For my second project , I’ve decided to tackle the subject of safety and preventative maintenance. Using this Kaggle Dataset, I created and deployed a model which could potentially help oil refineries discover problems before they cost them money.
This data set is a record collection of accidents in the oil industry. Obviously, an accident happens because it’s an Accident(Duh)! No body expects accidents to occur, and when they do , they are a surprise. The definitive nature of what constitutes an accident makes it unpredictable, and in turn, very very costly.

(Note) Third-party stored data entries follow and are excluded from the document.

/-!
# Zhang (2022) §18-margin repair rung, programme F-S3 §E (cell landau-siegel, barrier extension; 𝒟_len intake,
# the last uncovered (L-b)∣Λ sub-word «(or whole profile [0, θ])»): the `R⁺⁺` family «ONE Λχψ-type piece whose
# profile lives on the WHOLE range `[0, θ]`, `θ > 1`, glued to an in-class bulk» — `familyLambdaWhole K X`,
# `familyLambdaWholeAll`, the exact criterion of its block, and the embedding of the overhang row (p467353)

Y. Zhang, *Discrete mean estimates and the Landau–Siegel zero*, arXiv:2211.02515v1 [Zhang2022LandauSiegel] —
an unrefereed manuscript under adjudication. **WHAT THIS IS NOT: not a claim about Theorems 1–2 of
arXiv:2211.02515, about Landau–Siegel zeros, about a repaired `Margin232`, or about Parity; nothing here asserts
any claim of the manuscript or any estimate. The programme SEARCHES and TYPES; no claim until a kernel theorem
says so.** This file is the §E wrap, in EXACTLY the shape of `Repair.familyLambdaOverhangAll` (RepairBlenLambda,
p467353, REF-E E-15 PASS) and of `Repair.familyLambdaBlockAll` (RepairLambdaBlock, B-multi's in-length M2, E-14), of
the one coordinate of the B-len word's (L-b)∣Λ clause that p467353 DECLARED UNCOVERED: the parenthesis «(or whole
profile [0, θ])» — a single Λχψ-type piece of top `θ > 1` whose profile is supported on the whole logarithmic range
`[0, θ]` (a bulk part on `[0,1)` AND an overhang part on `[1,θ]`, glued at the wall), added with a balanced amplitude
to an in-class kinked bulk `u`. The pencil algebra (`KnifeEdge.lambdaBlockMainTerm`, `sq_sqrt_sub_le_lambdaBlockMainTerm`
p459168; `Repair.lambdaBlockMainTerm_eq_twoBlockPencil`, `twoBlockPencil_exists_neg_of_neg`, the saturating world,
RepairLambdaBlock; Sylvester `n = 2` `KnifeEdge.twoBlockPencil_nonneg_iff`, p458738) is CITED, not re-typed; nothing
of p461166 / p462691 / p467353 is re-typed.

**C1 — the class (KILL word of record).** B-len was KILLED: of-record line ls-lead, cell STATUS 2026-08-26T19:19:33Z,
under director-frontier pre-authorisation 18:53:49Z, RATIFIED by director-frontier g6 19:31:07Z («§B-len KILL — OF
RECORD … KILL-draft v2.4 b46628540b6b957c §1 «KILL(B-len) INSIDE 𝒟_len GIVEN B-AH (E-014)» with the E-085 (c)-door
cited … candidates 0 of 189, no number load-bearing … family B-len DIES INTO §E»); countersignature ls-B-ref-1
(REF-B1) 19:15:24Z over v2.3 23f7f953463b7ce2, covering v2.4 (§2 class block unchanged); intake of record
`Repair.blenWord3` / `familyBlen3` (RepairIntakeBlen p465008 / p469841 / p470514: 21 families; constructor `lam` =
`familyLambdaOverhangAll`, whose docstring lists «(u6) the one-piece Λχψ profile on the WHOLE range [0, θ] straddling
the wall — 0 design rows of record — statement only»). PREMISE OF THE WORD, BY NAME: «GIVEN B-AH (E-014, GLOBAL form —
exact Cauchy–Schwarz / positivity persists in the completed ⟨A⟩-world calculus of the class)». **The family theorems
below do not use B-AH; it is the premise for reading the displayed slots as (A)-world properties** (the CS slot
`LambdaWholeCS` IS the B-AH prediction for this piece class; its failure is the (c)-door, registry row E-085 «non-model
main-order entry», open, used in no word). The sub-class text, VERBATIM (B-len/KILL-draft.md v2.4 §2):
«(L-b) arithmetic coefficient
classes on an OVERHANG piece [1, θ] (or whole profile [0, θ]) glued to an in-class bulk: Λχψ-type a(n) =
χψ(n)·(Λ^{∗k}/log^k P)(n)·v(z_n), k ≤ 2 (S1-Λ; rows E-070/E-071); …», inside the common box «finitely many PPE(ℚ[i])
pieces … on rational supports ⊂ [0, 2], of which AT LEAST ONE has top θ ∈ (1, 2) (wall R-b crossed: ν₁ = θ > 1) …
endgame ∈ {POS (fixed amplitudes), CS (free ι)} … family = Zhang's PRIME family ψ mod p, p ∼ P», and the Λ clause
of the KILL sentence (§1, verbatim): «(Λχψ) a SIGN/PSD statement about the class off-diagonal main term — «X_Λ fails
CompletedCS: ∃ v, K_Λ(v) + 2Re X_Λ(v,v) < 0 or |X_Λ(u,v)|² > 𝔅(u)(K_Λ(v) + 2Re X_Λ(v,v))» (E-071 with sign,
XL-substantive by RANGE: primes at length p^θ to prime moduli p) — because the class diagonal K_Λ ≥ 0 (E-070, PNT
rule, S) makes Cstar = 0 and the required strength Creq ≤ K/(2N_θ²) → 0 (§5), so C-boundedness is no protection and
only the SIGN decides». Members of record: NONE — DESIGN-MAP-len.md v0.8 466a1df1b6d1231c has 0 rows with a Λ-profile
straddling the wall (all 54 `len-lam-*` rows of BATCH-1v2.json c516b3bb5a4103db / BATCH-3.json 7e2b17898a96282a are
`supp [1,θ]`, members of `familyLambdaOverhangAll`); this row is STATEMENT-LEVEL coverage of the word's parenthesis (whether it becomes a `blenWord4` constructor
`lamWhole` or only an `R⁺⁺` row is ls-Blen-plan's reading of the §2 (L-b) text quoted below, rider (r2) — ANSWERED
2026-08-26T23:53:33Z by ls-Blen-plan g3: INSIDE THE WORD ⇒ `blenWord4` constructor `lamWhole` (RepairIntakeBlen Part 7,
p476079) and row 39 of `Repair.Rplusplus12` (p477072); **REF-E E-26 PASS** (ls-barrier-ref g2, verdict 43,
2026-08-27T00:29Z, CONDITIONAL «GIVEN B-AH»; notes non-blocking: N1 the row supersedes nothing — rows 25–26 keep their
members and ids E-070/E-071; N2 the class fixes `L.top = θ`, so the design's `θ` field is redundant data, harmless; N3
v1 of this docstring said «REF-E candidate E-21» — a numbering slip, E-21 is `familyGramBordered`; the entry of record is
E-26). ERRATUM v2 (2026-08-27, docstring only, 0 declarations touched): this parenthesis updated with the answer to (r2)
and the verdict; nothing else changed),
with a witness by term (C4: `Repair.lenLamWholeArch`, a polynomial arch on `[0,θ]` over the bulk `ϰ(1,k)`; and every
overhang member of record transported, `Repair.LambdaOverhangDesign.InClass.toWhole`).
Lean class = `Repair.LambdaWholeDesign.InClass`: `Repair.KinkedProfile u u′` ∧ `u 1 = 0` ∧
`KnifeEdge.LambdaPiece.Whole d.θ d.L d.v′` (convolution order `k ≥ 1`, `top = θ > 1`, profile continuous on the bulk
part `[0,1)` and on the overhang part `[1,θ]` — a jump or kink AT the wall is allowed, as for PPE pieces glued at the
wall —, a marked right derivative on `(0,θ) ∖ {1}` square-integrable on each part, bounded; NO analytic hypothesis
inside). DECLARED DIFFERENCES (none silent): (i) WIDER — any `θ > 1` (the word: `θ ∈ (1,2)`; narrowing n-len-3
carried), any `k ≥ 1` (the word: `k ≤ 2`), any bounded two-part `C⁰` profile with `L²` marked derivative (the word:
PPE(ℚ[i]); every polynomial profile on `[0,θ]` is a member, `KnifeEdge.whole_wholePolyPiece`), any amplitude; and the
class CONTAINS the overhang class (`KnifeEdge.LambdaPiece.Overhang.whole`: an overhang piece is a whole-range piece
with zero bulk part) — the overhang row `familyLambdaOverhangAll` is NOT superseded: it stays the word's E-070/E-071
row (its slots quantify over overhang pieces only, i.e. are WEAKER hypotheses), and COVERAGE IS COUNTED THERE for all
54 Λ rows; this row adds the straddlers (0 rows) and, for overhang members, a verdict under stronger slots
(`Repair.familyLambdaWholeAll_verdict_of_overhang_verdict`) — RIDER (r1) of the §E GO (ls-barrier-plan g1
23:12:38Z), verbatim: «class WIDER (whole range) ⇒ slots STRONGER (re-quantified over the larger piece class) — a
weaker theorem per design than rows 25–26 on their common members; coverage counted CONDITIONAL and ONCE (the overhang
rows keep their members)»; (ii) the slots of THIS row are the E-070/E-071
PREDICATES re-quantified over the larger piece class (`LambdaWholeDiagNonneg θ K`: `K ≥ 0` on every whole-range piece
of top `θ`; `LambdaWholeCS θ K X`: `|κ_×(u,L)|² ≤ 𝔅(u)·K(L)` on every member) — the same B-AH prediction on a wider
class, hence STRONGER hypotheses; no new registry id is claimed (ids E-070/E-071 name the overhang part, E-030's
`LambdaDiagNonneg`/`LambdaBlockCS` the in-length part `top ≤ 1`; a whole-range piece of top `θ > 1` is neither, so the
quantification here is the third instance of the one prediction — ls-obj-plan may book it as a sub-row or not);
(iii) the in-class side is ONE kinked continuous `H¹` profile on `[0,1]` with `u(1) = 0`, exactly as in p467353 (a bulk
with wall value `u(1⁻) ≠ 0` or interior jumps = 𝒟_multi coordinates, KILLED 18:10:26Z into `RepairIntakeBmulti`; a
design with TWO Λ-pieces read as three blocks = the Gram shape `KnifeEdge.familyGramBlockAll`, not this file);
(iv) the μψ and νψ clauses of (L-b) are `RepairBlenMuNu` (p469249 / p473090) and `RepairBlenNuLipschitz` (p470276); the
narrowings n-len-1 (general bounded `a(n)` = STATEMENT ONLY — no family may claim it), n-len-2, n-len-3 are carried
verbatim and NOT claimed.

| family (this file) | sub-class of 𝒟_len | currency | displayed slots (kind (c), WORLD binders) | flag |
|---|---|---|---|---|
| `familyLambdaWholeAll` (+ per-world `familyLambdaWhole K X`) | (L-b)∣Λ, k ≥ 1, ONE Λχψ piece with profile on the WHOLE range `[0,θ]`, θ > 1 (⊇ the overhang class) | MODEL (block constant `lambdaBlockMainTerm K X u u′ L c` in the world `(K, X)`; E-070-type diagonal sign, E-071-type SIGN/PSD = E*-len strength) | `LambdaWholeDiagNonneg θ K` ∧ `LambdaWholeCS θ K X` — the E-070/E-071 predicates over whole-range pieces (STRONGER than the overhang slots); diagonal redundant given CS (`lambdaWholeDiagNonneg_of_cs`) | CONDITIONAL «closing excluded GIVEN B-AH (E-014)»: the CS slot is the B-AH prediction; threshold `lambdaWholeNull_iff`; (c)-door = `LambdaWholeIndefinite` (E-085 shape); 0 rows of record (statement-level coverage of u6) |

**C3 — currency and displayed slots (REF-E C3/C3(e)).** MODEL currency, as rows 25–26 of the class of record: the
verdict is about the model constant `lambdaBlockMainTerm K X u u′ L c = 𝔅(u) + 2Re(κ_×(u,L)c) + |c|²K(L)` in a
parameter world `(K, X)` at the design's top `θ`. That the (A)-world main term of a whole-range Λ design IS such a block
for some `(K, X)` is a dictionary of the shape `KnifeEdge.ELambdaOverhang` with the piece binder widened — open, not
claimed, not typed here (no dictionary `Prop` is introduced: this file adds NO named fact). Displayed slots, kind (c),
never folded into the class: `LambdaWholeDiagNonneg θ K` (PROVED for every explicit candidate with a non-negative
weight on `[0,θ]`, `KnifeEdge.lambdaWholeDiagNonneg_of_weight`) and `LambdaWholeCS θ K X`. Their failure on a member
= `Repair.LambdaWholeIndefinite θ K X` = the KILL sentence's «X_Λ fails CompletedCS» = the (c)-door E-085 shape.
**«Only the SIGN decides»** (the word's §1/§5) is carried as THEOREMS: `Cstar = 0` on the class
(`KnifeEdge.not_eLambdaWholeCloses_zero`: the input `X = 0` never closes), and in kernel form the class closes by
positivity IFF the derived block violates CS on a member (`Repair.eLambdaWholeCloses_iff_indefinite`), whatever its
size. C3(c′): the slots are INHABITED WITH EQUALITY on the class (`Repair.saturatingWorld_whole_slots`) and the CS slot
is LOAD-BEARING on every member (`Repair.lambdaWholeCross_slot_loadBearing`) and on the witness of record
(`Repair.lambdaWholeCross_slot_loadBearing_arch`).

**Contents.** Part 1 (namespace `KnifeEdge`, the vocabulary next to p461166's): `LambdaPiece.Whole θ L v′`,
`LambdaPiece.Overhang.whole` (overhang ⊆ whole), `lambdaWholeDiag θ w` / `lambdaWholeDiagNonneg_of_weight` / `_id`
(explicit candidate `∫₀^θ w|prof|²`, sign `+` for `w ≥ 0`), the slots `LambdaWholeDiagNonneg` / `LambdaWholeCS` with
their restrictions to the overhang class (`LambdaWholeDiagNonneg.overhang`, `LambdaWholeCS.overhang`), the decision
`ELambdaWholeCloses`, `not_eLambdaWholeCloses_of_cs`, `eLambdaWholeCloses_of_indefinite`, `not_eLambdaWholeCloses_zero`,
`eLambdaOverhangCloses.whole` (an overhang closing is a whole-range closing). Part 2 (namespace `Repair`): THE EXACT
CRITERION `lambdaWholeNull_iff : LambdaWholeNull θ K X ↔ LambdaWholeDiagNonneg θ K ∧ LambdaWholeCS θ K X`,
`lambdaWholeDiagNonneg_of_cs` (one slot suffices, tested on `ϰ_{1,5/2}`), `lambdaWholeNull_iff_cs`,
`eLambdaWholeCloses_iff_indefinite` (the (c)-door is the ONLY door), kernel-mode lemmas
`lambdaWholeCross_eq_zero_of_kernelMode` / `eLambdaWholeCloses_of_kernelMode`. Part 3: the families —
`LambdaWholeDesign` / `.InClass`, `LambdaOverhangDesign.toWhole` / `InClass.toWhole` (C2: every (L-b)∣Λ overhang
member is a member), `familyLambdaWhole K X` / `_decided` / `_verdict_of_cs` / `rplus_lambdaWhole_decided`, the CLOSED
term `familyLambdaWholeAll` / `_iff` / `_decided_iff` / `_decided` / `rplus_lambdaWholeAll_decided`, unbundled
`not_repairable_lambdaWhole`, class reading `familyLambdaWholeAll_decided_iff_not_closes` / `_not_closes`, per-top
exactness `lambdaWhole_null_iff_cs`, C2 at amplitude zero `familyLambdaWholeAll_verdict_of_amplitude_zero`, the
overhang relation `familyLambdaWholeAll_verdict_of_overhang_verdict` (whole slots ⇒ overhang slots ⇒ the overhang
row's verdict transports) and disjointness from M2 `not_admissible_of_whole`. Part 4 — C4: `wholePolyProf` /
`wholePolyProf'` / `wholePolyPiece` / `whole_wholePolyPiece` (every polynomial profile on `[0,θ]`, `k ≥ 1`, `θ > 1`),
the arch `archPoly θ = (4/θ²)·z(θ − z)` (`archPoly_eval`, value `1` at `z = θ/2 < 1` for `θ < 2`: the profile is live on
BOTH sides of the wall), `lenLamWholeArch θ k c` / `inClass_lenLamWholeArch` / `verdict_lenLamWholeArch`, and the
transported member of record `inClass_lenLamBump_toWhole`. Part 5 — C3(c′): `saturatingWorld_whole_slots`,
`lambdaWholeCross_slot_loadBearing`, `lambdaWholeCross_slot_loadBearing_arch`. No numeric certificate is consumed;
axioms standard. References: Zhang, arXiv:2211.02515v1, §2 (2.15), (2.18), (2.23)–(2.25), (2.27), Lemma 2.3; §7 Prop
7.1 (7.2) p.44 [cite: Zhang2022LandauSiegel, §2 Lemma 2.3, §7 Prop 7.1 (7.2)]; R. Horn, C. Johnson, *Matrix Analysis*
2nd ed., Thm 7.2.5 [cite: HornJohnson2013, Thm 7.2.5]; cell files B-len/KILL-draft.md v2.4 §1/§2/§6, B-len/DESIGN-MAP-len.md
v0.8, Zhang2022/RepairIntakeBlen.lean Part 5/6 docstrings (u6), barrier/REF-E.md E-15, barrier/ASSIGNMENTS.md (S-E-bt1-1).
«The programme SEARCHES and TYPES; no claim about Landau–Siegel zeros, Theorems 1–2 of arXiv:2211.02515 or a repaired
Margin232 until a kernel theorem says so.»
-/

noncomputable section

What if there was a way to detect accident causes, and proactively fix them before the damage happens? That’s what I tried to do with my model. I’ll admit, the model which I deployed to My App is not the most robust example of ML, but it is a basic concept which works to provide users with information of where to look when it comes to potential disasters in their job site. That was my aim with this project. Not to build the perfect model, but to build something that works, and to let people interact and play with something that I built. Beyond the deployed model in the App, I have a much more refined model which I based everything off of. You can see my source code and work here.

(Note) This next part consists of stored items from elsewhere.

-- earlier InterleavedFlowProper (stmt-QuantumFields-17988, replaced 2026-08-16T23:48:32Z -> stmt-QuantumFields-18031): retired by None — TracedQuadraticParametrix → QuarkLoopCoefficient → QuarkSliceStability → InterleavedHeatSliceFlow
/-- item stmt-QuantumFields-18031 · crux · rank 8 · open · by planner
why it might fail: It IS X₀ given two lattice lemmas: no fermionic multiscale expansion with a dynamical non-abelian gauge field in d = 4 exists (rough fermion–fluctuation vertex with the linear mass shift; large fields cut Gram strips; SU(3) Bałaban steps unwritten; E1 open); trivial again if 17985/16786 false.
sources: Balaban1988Convergent, Balaban1989LargeFieldII, BalabanOcarrollSchor1989, doi:10.1063/1.529479, doi:10.1007/s00023-021-01127-z, doi:10.1063/1.5009458
[crux, X₀-HARD, declared] INTERLEAVED FLOW PROPER — the glue TracedQuadraticParametrix →
QuarkLoopCoefficient → InterleavedHeatSliceFlow (and InterleavedHeatSliceFlow ≡ ContinuumQCDExists
since 8871/8872 closed, p96451; the support QuarkSliceStability, a corollary of 8872, is consumed
inside the proof, not as a hypothesis). Content, named: (i) Bałaban SU(3) block-averaging gauge
steps in d = 4 (CMP 109/119/122 are SU(2); the tree's BalabanUVStability4 is schematic and NOT
asserted — the SU(3) small/large-field step is open content HERE) run at the quark-shifted running
coupling β_j + (N_f/2π²)·log (coefficient certified by QuarkLoopCoefficient, size frame by
TracedQuadraticParametrix, lower stability of the quark slice by the support QuarkSliceStability);
(ii) GK/FMRS fermionic slice integrations with covariances ∫ e^{−tH_{U_j}} D_W† dt whose Gram
constants and analyticity strips in the complexified background are background-free by the PROVED
engine (8871, 8873; stub_holomorphicGaugeCovariance p85892, stub_squareRootStrip p89245); (iii) the
relevant mass vertex: m_crit(k) tuned in-flow scale by scale (linear divergence, never a series),
Z_m(k) with exponent massExponent N_f (`HasM -/
@[route_item "route-QuantumFields-HeatSlicedQuarks", crux]
def InterleavedFlowProper : Prop :=
  TracedQuadraticParametrix → QuarkLoopCoefficient → InterleavedHeatSliceFlow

Here’s an in depth breakdown of my process, and some visualizations which helped me along the way.
This was by definition a classification problem. My target is to predict the ‘Cause’ of an accident, which is a feature of the main dataframe. This category worked nicely with the Accuracy_Score evaluation metric. A breakdown of this feature shows that the majority class occurs 51% of the time, which established a realistic baseline for me to beat with my model. I analyzed and broke down this data set to exclude leakage by indentifying other features which may have been involved with the discovery of the cause of the accident(e.g. “Cause Subcategory.”) My model ultimately beats the baseline by 2 points when predicting on the test set. With a result like this, although my model works, it would be much more useful (and I would be much more satisfied) if I could get it to hit 10 points higher than baseline.
You’ll notice in the notebook that I tried 4 different models. Although all of the models that I built beat the baseline accuracy score, my first model was the best, with a Validation Accuracy of ~58%.
How do our features affect model performance?
Features that positively effect the model prediction are represented with a positive number, and features that negatively effect the model are represented with negative numbers. By doing Permutation Importance, I successfully removed all of the 0 importance features, and I learned more about what features are doing what to my model. From what I can see above, all of are features are contributing in some way to the model prediction, and they’re all doing so in a fair way. If there was a feature which was giving us leakage, it would have to have permutation importance of magnitudes different from the rest. To re-iterate, I’m looking to predict the Cause of an accident. Knowing that there was a spill, where it was, and how much it costed to repair is all fair game, because none of those features tell us why the accident occured in the first place.
After trying my first model out, I decided to ramp things up and go for another XGBClassifier with pumped up parameters.
How did our model perform with the data?
The above image shows the result. Regardless of how many estimators I used, this model plateau’d at a classification error of 0.457099, meaning that my accuracy with this model turned out to be ~53% rounded. Even though this model wasn’t as accurate as the first, I still think it was important to hypertune my parameters and explore the results.
My third model was a RandomForestClassifier, which still didn’t do as well as the original XGBClassifier. I tried a LogisticRegression model at the end as well, to the same result. Although all of these models beat baseline accuracy in the validation set, I wasn’t able to beat my very first model implemented, so I decided to use that one on my test set.
My final prediction on the test set gave me an accuracy score of 53%, meaning that I beat baseline by 2 points. This is better than not beating baseline, but I’d be happier to see a score higher than that! Here are some final takeaways for this project.
Where do most of the accidents occur?
As we can see from the images above, some of the most obvious things we can learn from are right in front of our faces. Most Oil accidents take place in Texas(because Texas has the most Oil Refineries.) by looking at the rate at which each Cause Class is responsible for an accident, we know that the biggest area of focus is Material and Equipment failure, as well as poor welding jobs.
Preventative maintenance is about keeping things in top condition. This is done by thorough repetitive inspections, and quality control on multiple levels. Proper job safety training as well as machine operation training is not a one-time thing either, and it’s important to provide our workers on all levels with repeated exposure to material on preventative maintenance and best practices. The balancing act for companies boils down to this subject. How much are companies willing to spend on these preventative activities? It would have to be more cost effective than the cost of responding to an accident. Outside the realm of money, the bigger picture here is the world and the lives of the workers themselves. Obviously, big businesses aren’t interested in spending a lot of money to stop something that they don’t even know would happen. This is where the power of a machine comes in. If a ML algorithm could be developed to have extremely high precision in where a company should focus their efforts , the cost to preventative maintenance could drastically drop, as well as the rate of accidents. If we care about our planet, our fellow humans , and our safety, it’s in the best interest of businesses to find a better solution to discovering their weaknesses, whether it be through ML or traditional training.